Everybody thinks Dark Side of the Moon is Pink Floyd’s masterwork. I think it’s a bit boring, and not half as interesting as Wish You Were Here or Animals. Everybody thinks Tommy was the greatest thing The Who ever did. “Yawn,” say I, “I’ll take Who’s Next any time.” Everybody thinks Arthur is The Kinks’ masterpiece; I recently caught all kinds of hell from Kinks fans for disputing that conclusion. Everybody thinks Abbey Road was a fitting conclusion to a great run by the greatest band of all time. I think it’s a stinker that shows only that The Beatles hung on about two years too long.

So here I am facing the album that Everybody says is the best thing The Stones ever did and wondering why I’m pretty much alone in thinking that Exile on Main Street is a bloated, busy, overcrowded mass of uninspired music.

Well, at least I can take solace in the fact that Mick Jagger said it wasn’t one of his favorite albums, either. I’ve always thought Mick Jagger was a man of exquisite taste.

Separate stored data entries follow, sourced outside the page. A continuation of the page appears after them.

import Literature.Probability.Percolation.SlabGluingFact2Core
import HarnessLib

/-!
# Newman–Tassion–Wu 2017, §3.2 — the gluing lemmas for slabs: the geometry-free core of the
# local surgery in general position

Topic: `Literature/Probability/Percolation`. First file of a port of §3 ("RSW theory and power law
decay on slabs") of Newman–Tassion–Wu, *Critical percolation and the minimal spanning tree in
slabs* (CPAM 70 (2017); arXiv:1512.09107), whose Theorem 3.1 is the box-crossing property at
`p_c(S_k)` for every slab `S_k = ℤ² × {0,…,k}`. The engine of §3 is the **gluing lemma**
(Thm. 3.7, "main gluing lemma for paths"; Thm. 3.6 = GL0): an open path from `C̄` that comes close
to the minimal open path `Γ = Γ_min^S(A,B)` from `Ā` to `B̄` inside `S̄` can be GLUED to it by a
local surgery, at a price depending only on `p` and `k`, and the surgery can be RECOVERED from the
new configuration through the statistic "the vertices of `Γ_min` joined to `C̄` off `Γ_min`"
(proof of Thm. 3.7, steps (1)–(3) and the sentence "`z` is the only site in the new minimal path
… that is connected to `C` without using any edge in `Γ(ω^{(z)})`", pp. 9–10 of the arXiv text).

The tree already holds this engine in the special geometry of Duminil-Copin–Sidoravicius–Tassion
2016 (`GlueGeom.Surgery`, `SlabGluingFact2Core.lean`: cleared columns inside `B_{3n} ∪ B'_n`,
source `S̄_{3n}`, target `Z̄_n`, far side `S̄'_n`). This file re-does it for the GENERAL data of
NTW's Theorem 3.7 — planar domains `S ⊆ R`, source `A`, target `B`, far set `C` (`GlueData`) —
with one structural change needed in general position: the branch attached to the rerouted
minimal path ends with a **port edge** to a vertex `q₁` OUTSIDE the cleared columns `D̄` that is
`ω`-joined to `C̄` inside `R̄ ∖ D̄` (so the surgery also works when the `C`-cluster only comes
NEXT to the cleared box, e.g. along `B̄` or along `∂R`, where the box cannot be enlarged).

* `GlueData`, `GlueData.γ` (`= minPath` from `Ā` to `B̄` inside `S̄`), the events
  `evAB = {Ā ⟷^{S̄} B̄}`, `evCA = {C̄ ⟷^{R̄} Ā}`, `evX = evAB ∖ evCA`.
* `GlueData.Surgery Q k ω` — the data of one surgery: cleared planar set `D ⊆ R ∖ (A ∪ B)`; the
  decomposition `γ = p₀ ++ E₁ :: mid ++ E₂ :: s₀` at the first/last visits of `D̄`; the rerouted
  piece `P` (inside `D̄ ∩ S̄`); the junction `c ∈ E₁ :: P`; the branch `Br ⊆ D̄` and the port
  vertex `q₁ ∉ D̄` with `c :: Br ++ [q₁]` a self-avoiding lattice chain off the rerouted piece;
  the forward condition `key (successor of c) < key ((Br ++ [q₁]).head)` (NTW's "`v ≺ w`");
  an `ω`-open path from `q₁` to `C̄` inside `R̄ ∖ D̄`.
* `Surgery.newConfig` — `ω^{(z)}`: close every pair touching `D̄`, open the rerouted piece, the
  branch with its port edge, and the two edges of `γ` into `E₁` / out of `E₂`.
* PROVED: `exists_tail` (`Γ_min(ω^{(z)}) = p₀ ++ E₁ :: P ++ E₂ :: tail`, by the tree's exchange
  lemma `minPath_prefix_of_surgery`), `tail_props` (the continuation lives in the old world),
  `c_mem_att` and `att_subset` (the statistic `att` — vertices of `Γ_min(ω')` joined to `C̄`
  inside `R̄` avoiding the rest of `Γ_min(ω')` — contains `c` and lies in `D̄`),
  `newConfig_mem_evCA` (`ω^{(z)} ∈ {C̄ ⟷^{R̄} Ā}`), `mem_newConfig_iff_of_not_touch` (locality).

What this file does NOT do: choose `D` and route `P`, `Br` (the geometric layer, next files), and
the probabilistic bookkeeping (Lemma 3.5 = the tree's `lemma7_bond`).

## Sources

* C. M. Newman, V. Tassion, W. Wu, *Critical percolation and the minimal spanning tree in slabs*,
  Comm. Pure Appl. Math. 70 (2017), 2084–2120, arXiv:1512.09107: §3.2, Definition 3.1,
  Theorems 3.6–3.7 and the proof of Theorem 3.7 (Facts 1–2, steps (1)–(3), the recovery sentence;
  pp. 8–10 of the arXiv text, `lit read arxiv:1512.09107` p0008–p0010) [NewmanTassionWu2017].
* H. Duminil-Copin, V. Sidoravicius, V. Tassion, *Absence of infinite cluster for critical
  Bernoulli percolation on slabs*, CPAM 69 (2016), §2.3 (the same surgery in special geometry; the
  tree's `SlabGluingFact2Core.lean`, whose lemma list this file follows).

## Design choices

* `S ⊆ R` is part of the data: Theorem 3.7 as printed (no relation between `R` and `S`) is false
  (`S = [0,10]²`, `R = [10,20] × [0,10]`, `A, B` the left/right sides of `S`, `C` the right side of
  `R`: `C̄ ⟷^{R̄} N(Γ̄, r)` has probability `≍ f(10,10) > 0` while `Ā ∩ R̄ = ∅`); every use of it
  in §3 has `S ⊆ R`.
* `D ∩ (A ∪ B) = ∅` is part of the data: then `γ` starts and ends off `D̄` (`p₀, s₀ ≠ []`), the
  rerouted piece avoids `B̄`, and no structure vertex lies in `Ā` — which removes the gap in the
  printed recovery sentence (an open self-avoiding path STARTING at an `Ā`-vertex of the structure
  with a key below `Γ₀`'s; cf. the "Design choices" of `SlabGluingRouting.lean`). Contacts near
  `Ā` are treated by a second, simpler surgery (gluing the `C`-cluster directly to `Ā`) in a later
  file.
* The far-side path is recorded only as `ω ∈ openConnIn ((R ∖ D)‾) q₁ cC`; that it avoids `γ` and
  the continuation `tail` is DERIVED from `ω ∉ evCA`.
-/

noncomputable section
/-!
# BalabanUVNodes ∕ node N22 = NE9 — THE STRIP INDUCTION AT THE W1 OBJECT, MODULE 11: THE LAST COUPLING BY NAME — module 8's output-level socket `hlast`
# DISCHARGED by node00-def-W1 g3's `lastOut_of_eHoloAt` (node N09's per-step currency `B12BetaHolo.EHoloAt` on the tower of W1's terms `sfTowerOfRecord`),
# so that STRIP-(1.18) at the spaces of record follows from the OLDER-coupling level-T hypothesis + an `EHoloAt` family along the window + numerals, and the
# ₁₂ edge of modules 9∕10 runs end to end from named neighbours' currencies

Cell `pub-ymgap`, HUMAN RULING D-0062 (Track A), R134 ACCELERATION re-seat `pub-ymgap-dag-n22-c` (strategy s1), generation 3, module 11 = trigger (t2) of the seat's
HANDOFF («a W1 ↔ `SFTower` dictionary lands ⇒ `hlast` adapter from `EHoloAt`»), fired by node00-def-W1 g3's `Node00/RateRecordW1Maps.lean` (p473218 ✓ 85fb888b543f:
`sfTowerOfRecord Sg Rz M S fl logZ : Step.SFTower` with `E (k+1) X t φ = termC S (k+1) X (update fl.g k t) φ` and spaces `Sect2.spaceI Sg Rz M j (domSites …) α₀ α₁`;
`lastOut_of_eHoloAt`).  THEOREMS ONLY; imports module 8 `…N22W1StripMixed` (p468953: the MIXED level-T producer `stripBound_termC_of_termwise226StripOlder_lastOut`)
and module 10 `…N22W1StripN18EdgeOfRecord` (p477488: the ₁₂ edge at `ReadingData.ofRecord`) BY NAME.  `--supports` K3′ (helper).

WHY.  Module 8 splits the level-T one-step hypothesis of the strip induction by the age of the complexified coupling: the OLDER couplings `i < k` (read through
the old terms only — [II] (2.15) p. 15, node N10's lane) keep the termwise-(2.26)-on-the-strip hypothesis, while the LAST coupling `i = k` is served by an
OUTPUT-LEVEL letter `hlast` — STRIP(k+1, k) directly: a holomorphic extension of `t ↦ E^{(k+1)}(X; g₀,…,g_{k−1}, t; φ)` to an open set containing the closed
`r`-discs about `]0, γ]` with `‖·‖ ≤ E₀e^{−κ d_{k+1}(X)}` — which is [I] p. 263's «(or analytic)» clause in the last coupling with (1.18) on the complex
neighbourhood, i.e. node N09's `EHoloAt` (print: [H-dil] ∕ [I] pp. 266–267).  node00-def-W1 g3's `lastOut_of_eHoloAt` delivers exactly this shape at the space
table OF RECORD `U^c_j(X, α₀, α₁) = spaceI Sg Rz M j (domSites …) c.α₀ c.α₁` from ONE `EHoloAt (sfTowerOfRecord Sg Rz M S ⟨g, β⟩ logZ) c k` per admissible history
`g ∈ ]0, γ]^ℕ` (`γ ≤ c.γ`) and step `k` with uniform letters (`H.E₀ ≤ E₀`, `r ≤ H.r`).  So at the spaces of record the last coupling is BY NAME, and N22's residual
at the W1 reading of record reads: the older-coupling level-T hypothesis (N10), an `EHoloAt` family (N09's currency), `S_N18` (N18), the junk-freeness pin, the
readings inside the spaces (Theorem 1), and numerals.

WHAT.
* §1 `hlast_of_eHoloAt` — module 8's `hlast` at `sp := U^c of record` with decay `κ ≤ c.κ` from the `EHoloAt` family (`lastOut_of_eHoloAt` + monotonicity in `κ`);
  `stripBound_termC_of_termwise226StripOlder_eHoloAt` — STRIP AT EVERY LEVEL IN EVERY COUPLING at the spaces of record from the older-coupling level-T hypothesis
  + the `EHoloAt` family + the socket numerals + S25's clauses + the renewal (module 8 §2 with `hlast` DISCHARGED).
* §2 `n22At_u3OfRecord₁₂_ofRecord_of_n18Below_termwise226StripOlder_eHoloAt` — AT THE READING DATA OF RECORD (module 10): `N22At` at the level-`k` Stage-12 bundle
  of `ReadingData.ofRecord F M N S gauge hg T₀ li` from the older-coupling level-T hypothesis for `S k` + an `EHoloAt` family on `sfTowerOfRecord Sg Rz M (S k) ⟨g, β⟩ logZ`
  + `∀ k′ < k, N18At (…)` + (J) + readings `(ιU, 0) ∈ U^c` + numerals (`θ.γ ≤ c.γ`, `li.κ ≤ c.κ` among them).

HONEST FRAMING.  Count-neutral by-name knit; NOT a discharge of N22: the older-coupling level-T hypothesis ([II] (2.15)–(2.26) per term READ ON THE STRIP of an OLDER
coupling — NOT PRINTED as such; inspection-level) and the `EHoloAt` family (node N09's statement shape on W1's terms — a hypothesis here, NOT PROVED) are DISPLAYED;
`S_N18` is node N18's stub; (J) a reading pin; readings-in-the-spaces is Theorem-1 content; the numerals are the reading's; no inhabitant of `IsDatumOfRecord₁₂C`
claimed (K0′).  NE5 ∕ NE9 NOT IN PRINT; one finite four-torus programme at fixed ε — NOT infinite volume, NOT OS on ℝ⁴, NOT a mass gap, NOT Clay.  0 `sorry`, 0 `def`,
standard axioms.

References (TYPES only): [I] = [Balaban1987RG1] (1.7) p. 261, (1.11)–(1.16) p. 262, (1.18) p. 263 with the clause before it, pp. 266–267; [II] = [Balaban1988RG2Cluster]
(2.13)–(2.15) pp. 14–15, (2.26) p. 17, (2.38)–(2.41) pp. 20–21.
-/

noncomputable section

My problems with Exile on Main Street apply to just about every track and include:

Dreadful Arrangements: There’s simply too much stuff and too many musicians crammed into nearly every single song. It sounds like The Stones decided to throw everything and everyone who happened to stop by into the mix instead of taking the time to think about the sounds and moods they wanted to create. If you look at the arc between Beggars Banquet and Exile on Main Street, we move gradually from elegant simplicity to more and more complexity in the form of horns, keyboards, choirs and backup singers. They managed the added complexity exceptionally well on Sticky Fingers, but here they threw all discipline to the wind. The greatest crime on Exile is the horribly overdone version of Robert Johnson’s “Stop Breaking Down,” a shocking turnabout after their exquisitely sensitive version of “Love in Vain” on Let It Bleed. And why did they have to include that saxophone on “Sweet Virginia” or those horns that bury everything else on “Rocks Off?” There’s scarcely a song on Exile that doesn’t cause me to wince at some point and shout, “Why the fuck did you have to add that to the mix?” The biggest problem is that all this stuff masks the rhythm and the groove, and while everyone paid attention to Mick and Keith, it was Bill and Charlie that made The Stones go.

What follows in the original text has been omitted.